ABOUT THIS TASK> Which lines in the records below hold the word "mono"? Copy each of them.

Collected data
--------

import Literature.NumberTheory.Transcendental.KZDominatedFamily
import Literature.NumberTheory.Transcendental.KZLogCalculusProofs
import HarnessLib

/-!
# Dominated families: two special fibres differ by a relation

Sibling proof file of `Literature/NumberTheory/Transcendental/KZDominatedFamily.lean`
(definition request `defn-KZ.IsDominatedFamily`, route KontsevichZagierPeriods/ValuedFieldSpecialisation).
There the special fibre `r₀` of a dominated family `R` is shown to be unique up to null sets
(`KZ.IsDominatedFamily.ae_mem_domain_iff`, `.ae_integrand_eq`, `.value_eq`). Here we upgrade this
to the CLASS level of the Kontsevich–Zagier calculus: two special fibres `r₀`, `r₀'` of one family
satisfy `[r₀] − [r₀'] ∈ KZ.relations` (`KZ.IsDominatedFamily.of_sub_of_mem_relations`), which is
what consistency of clause (CT3) of the route's `CTConstruction` requires.

Proof. Let `E = {x ∈ σ₀ ∩ σ₀' | f₀ x = f₀' x}`; it is `ℚ`-semialgebraic (graph elimination for
`f₀ − f₀'`, Tarski–Seidenberg: `isSemialgebraic_sep_eq`) and `σ₀ ∖ E`, `σ₀' ∖ E` are Lebesgue-null
by a.e. uniqueness. Domain additivity `σᵢ = E ∪ (σᵢ ∖ E)` together with "null domains are
relations" (`KZ.of_mem_relations_of_volume_eq_zero`, file `KZLogCalculusProofs.lean`) gives
`[σᵢ, fᵢ] ≡ [E, fᵢ]`, and `[E, f₀] ≡ [E, f₀']` is the congruence lemma
`KZ.of_sub_of_mem_relations_of_eqOn` (integrand additivity with a zero representation).

This file is separate from `KZDominatedFamily.lean` only to keep that definition file next to
`KZCalculus.lean` in the import order (the congruence lemmas live in `KZLogCalculusProofs.lean`).

## References

* M. Kontsevich, D. Zagier, *Periods* (2001), §1.2, rule (1).
* J. Bochnak, M. Coste, M.-F. Roy, *Real Algebraic Geometry* (1998), Thm. 2.2.1, Prop. 2.2.6.
-/

noncomputable section

open MeasureTheory Set Filter MvPolynomial
open scoped Topology

namespace Literature.NumberTheory.Transcendental

variable {n : ℕ}

/-- The equaliser `{x ∈ s | f x = f' x}` of two real `ℚ`-semialgebraic functions on `s` is
`ℚ`-semialgebraic (graph elimination for `f − f'`; Tarski–Seidenberg).
[BCR 1998, Prop. 2.2.6, Thm. 2.2.1] [cite: BochnakCosteRoy1998, Thm. 2.2.1] -/
theorem isSemialgebraic_sep_eq {s : Set (Fin n → ℝ)} {f f' : (Fin n → ℝ) → ℝ}
    (hf : IsSemialgebraicFunOn ℚ s f) (hf' : IsSemialgebraicFunOn ℚ s f') :
    Literature.ModelTheory.ExponentialFields.IsSemialgebraic ℚ {x | x ∈ s ∧ f x = f' x} := by
  have hsub : IsSemialgebraicFunOn ℚ s (f - f') := IsSemialgebraicFunOn.sub_holds hf hf'
  have hT : Literature.ModelTheory.ExponentialFields.IsSemialgebraic ℚ
      {z : Fin (n + 1) → ℝ | z (Fin.last n) = 0} := by
    simpa using Literature.ModelTheory.ExponentialFields.isSemialgebraic_setOf_eval_eq_zero
      (k := ℚ) (R := ℝ) (X (Fin.last n))
  convert hsub.isSemialgebraic_sep_snoc_mem
    Literature.ModelTheory.ExponentialFields.tarski_seidenberg_real_holds hT using 1
  ext x
  simp [sub_eq_zero]

namespace KZ

namespace IntegralRep

/-- Splitting off a null semialgebraic piece: if `E ⊆ σ` is `ℚ`-semialgebraic and `σ ∖ E` is
null, then `[σ, f] − [E, f] ∈ relations` (domain additivity `σ = E ∪ (σ ∖ E)`, the null piece
being a relation by `KZ.of_mem_relations_of_volume_eq_zero`).
[KZ 2001, §1.2, rule (1)] [cite: KontsevichZagier2001, §1.2 rule (1)] -/
theorem of_sub_of_restrict_mem_relations (r : IntegralRep n) {E : Set (Fin n → ℝ)}
    (hE : Literature.ModelTheory.ExponentialFields.IsSemialgebraic ℚ E) (hEr : E ⊆ r.domain)
    (hvol : volume (r.domain \ E) = 0) :
    of r - of (r.restrict E hE hEr) ∈ relations := by
  have hdiff : Literature.ModelTheory.ExponentialFields.IsSemialgebraic ℚ (r.domain \ E) :=
    r.isSemialgebraic_domain.diff hE
  have hsub : r.domain \ E ⊆ r.domain := fun _ hx => hx.1
  have hdom : r.domain =
      (r.restrict E hE hEr).domain ∪ (r.restrict (r.domain \ E) hdiff hsub).domain := by
    ext x
    simp only [domain_restrict, mem_union, Set.mem_sdiff]
    constructor
    · intro hx
      by_cases hxE : x ∈ E
      · exact Or.inl hxE
      · exact Or.inr ⟨hx, hxE⟩
    · rintro (hx | hx)
      · exact hEr hx
      · exact hx.1
  have hadd : of r - of (r.restrict E hE hEr) -
      of (r.restrict (r.domain \ E) hdiff hsub) ∈ domainAddRel :=
    ⟨n, r, r.restrict E hE hEr, r.restrict (r.domain \ E) hdiff hsub, hdom,
      by simp [inter_sdiff_self], fun _ _ => rfl, fun _ _ => rfl, rfl⟩
  have hN : of (r.restrict (r.domain \ E) hdiff hsub) ∈ relations :=
    of_mem_relations_of_volume_eq_zero _ hvol
  have := relations.add_mem (domainAddRel_subset_relations hadd) hN
  simpa using this

end IntegralRep

namespace IsDominatedFamily

variable {R : IntegralRep (n + 1)} {r₀ r₀' g g' : IntegralRep n}

/-- **Two special fibres of one dominated family differ by a relation**: `[r₀] − [r₀'] ∈
KZ.relations`. With `E = {x ∈ σ₀ ∩ σ₀' | f₀ x = f₀' x}` (`ℚ`-semialgebraic by Tarski–Seidenberg),
`σ₀ ∖ E` and `σ₀' ∖ E` are null by a.e. uniqueness of the special fibre, so `[rᵢ] ≡ [E, fᵢ]`
(domain additivity, null domains being relations), and `[E, f₀] ≡ [E, f₀']` by congruence
(integrand additivity with a zero representation, `KZ.of_sub_of_mem_relations_of_eqOn`).
[KZ 2001, §1.2, rule (1)] [cite: KontsevichZagier2001, §1.2 rule (1)] -/
theorem of_sub_of_mem_relations (h : IsDominatedFamily R r₀ g) (h' : IsDominatedFamily R r₀' g') :
    of r₀ - of r₀' ∈ relations := by
  have hAB : Literature.ModelTheory.ExponentialFields.IsSemialgebraic ℚ (r₀.domain ∩ r₀'.domain) :=
    r₀.isSemialgebraic_domain.inter r₀'.isSemialgebraic_domain
  set E : Set (Fin n → ℝ) :=
    {x | x ∈ r₀.domain ∩ r₀'.domain ∧ r₀.integrand x = r₀'.integrand x} with hE_def
  have hE : Literature.ModelTheory.ExponentialFields.IsSemialgebraic ℚ E :=
    isSemialgebraic_sep_eq (r₀.isSemialgebraicFunOn_integrand.mono inter_subset_left hAB)
      (r₀'.isSemialgebraicFunOn_integrand.mono inter_subset_right hAB)
  have hEA : E ⊆ r₀.domain := fun x hx => hx.1.1
  have hEB : E ⊆ r₀'.domain := fun x hx => hx.1.2
  have hvolA : volume (r₀.domain \ E) = 0 := by
    rw [measure_eq_zero_iff_ae_notMem]
    filter_upwards [h.ae_mem_domain_iff h', h.ae_integrand_eq h'] with x h₁ h₂ hx
    exact hx.2 ⟨⟨hx.1, h₁.mp hx.1⟩, h₂ hx.1 (h₁.mp hx.1)⟩
  have hvolB : volume (r₀'.domain \ E) = 0 := by
    rw [measure_eq_zero_iff_ae_notMem]
    filter_upwards [h.ae_mem_domain_iff h', h.ae_integrand_eq h'] with x h₁ h₂ hx
    exact hx.2 ⟨⟨h₁.mpr hx.1, hx.1⟩, h₂ (h₁.mpr hx.1) hx.1⟩
  have h₁ := r₀.of_sub_of_restrict_mem_relations hE hEA hvolA
  have h₂ := r₀'.of_sub_of_restrict_mem_relations hE hEB hvolB
  have h₃ : of (r₀.restrict E hE hEA) - of (r₀'.restrict E hE hEB) ∈ relations :=
    of_sub_of_mem_relations_of_eqOn rfl fun x hx => hx.2
  have : of r₀ - of r₀' = (of r₀ - of (r₀.restrict E hE hEA)) -
      (of r₀' - of (r₀'.restrict E hE hEB)) +
      (of (r₀.restrict E hE hEA) - of (r₀'.restrict E hE hEB)) := by
    abel
  rw [this]
  exact relations.add_mem (relations.sub_mem h₁ h₂) h₃

end IsDominatedFamily

end KZ

end Literature.NumberTheory.Transcendental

--------

OUTPUT FOR THIS TASK>
    isSemialgebraic_sep_eq (r₀.isSemialgebraicFunOn_integrand.mono inter_subset_left hAB)
      (r₀'.isSemialgebraicFunOn_integrand.mono inter_subset_right hAB)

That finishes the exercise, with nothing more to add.